TASK BRIEF: For the listing below, work out how many lines hold the word "with" and give that number by itself.

[PROVIDED RECORDS]

/-! ## §3 The PROVED RUNG: the abstract basin contracts from `2⁻⁹` -/

/-- **Sharp one-box excess bound**: if the `2:1` defect `1 − z(2t)/z(t)² ≤ η ≤ 1/2` then `exc z t ≤ η (1+2η)²/2` (asymptotically `exc ≈ δ/2`;
the landed `defect_facts` clause gives only `exc ≤ 2η`).  Uses `exc z (2t) ≤ (exc z t)²`. -/
theorem exc_le_sharp {z : ℕ → ℝ} (h : HasSpectralDatum z) (m : ℕ) {η : ℝ} (hη : η ≤ 1 / 2)
    (hδ : 1 - z (2 * (m + 2)) / z (m + 2) ^ 2 ≤ η) : exc z (m + 2) ≤ η * (1 + 2 * η) ^ 2 / 2 := by
  have hx2η : exc z (m + 2) ≤ 2 * η := (defect_facts h m).2.2.2 η hη hδ
  have hx1 := exc_nonneg h m
  have e1 := z_eq_exp_mul z m
  have e2 : z (2 * (m + 2)) = Real.exp (((2 * (m + 2) : ℕ) : ℝ) * phi z) * (1 + exc z (2 * (m + 2))) := by
    have := z_eq_exp_mul z (2 * m + 2)
    rwa [show 2 * m + 2 + 2 = 2 * (m + 2) from by ring] at this
  have e3 : Real.exp (((2 * (m + 2) : ℕ) : ℝ) * phi z) = Real.exp (((m + 2 : ℕ) : ℝ) * phi z) ^ 2 := by
    rw [← Real.exp_nat_mul]; push_cast; ring_nf
  have hE : 0 < Real.exp (((m + 2 : ℕ) : ℝ) * phi z) := Real.exp_pos _
  have hx2sq : exc z (2 * (m + 2)) ≤ exc z (m + 2) ^ 2 := exc_two_mul_le_sq h m
  set x : ℝ := exc z (m + 2) with hxdef
  set x2 : ℝ := exc z (2 * (m + 2)) with hx2def
  have hx0 : (1 + x) ≠ 0 := ne_of_gt (by linarith)
  have hratio : z (2 * (m + 2)) / z (m + 2) ^ 2 = (1 + x2) / (1 + x) ^ 2 := by
    rw [e2, e3, e1]
    field_simp
  rw [hratio] at hδ
  -- `1 − (1+x2)/(1+x)² ≤ η` ⇒ `(1+x)² − (1+x2) ≤ η (1+x)²` ⇒ `2x ≤ η(1+x)²` (using `x2 ≤ x²`)
  have hpos : 0 < (1 + x) ^ 2 := by positivity
  have h1 : (1 + x) ^ 2 - (1 + x2) ≤ η * (1 + x) ^ 2 := by
    have := hδ
    rw [sub_le_iff_le_add, ← sub_le_iff_le_add', le_div_iff₀ hpos] at this
    linarith
  have h2 : 2 * x ≤ η * (1 + x) ^ 2 := by nlinarith
  have hη0 : 0 ≤ η := by nlinarith
  have h3 : (1 + x) ^ 2 ≤ (1 + 2 * η) ^ 2 := by
    have : 0 ≤ 1 + x := by linarith
    exact pow_le_pow_left₀ this (by linarith) 2
  have h4 : η * (1 + x) ^ 2 ≤ η * (1 + 2 * η) ^ 2 := mul_le_mul_of_nonneg_left h3 hη0
  linarith

section Rung
variable {Z : ℕ → ℕ → ℕ → ℕ → ℝ}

[/PROVIDED RECORDS]

WRITTEN RESPONSE: 2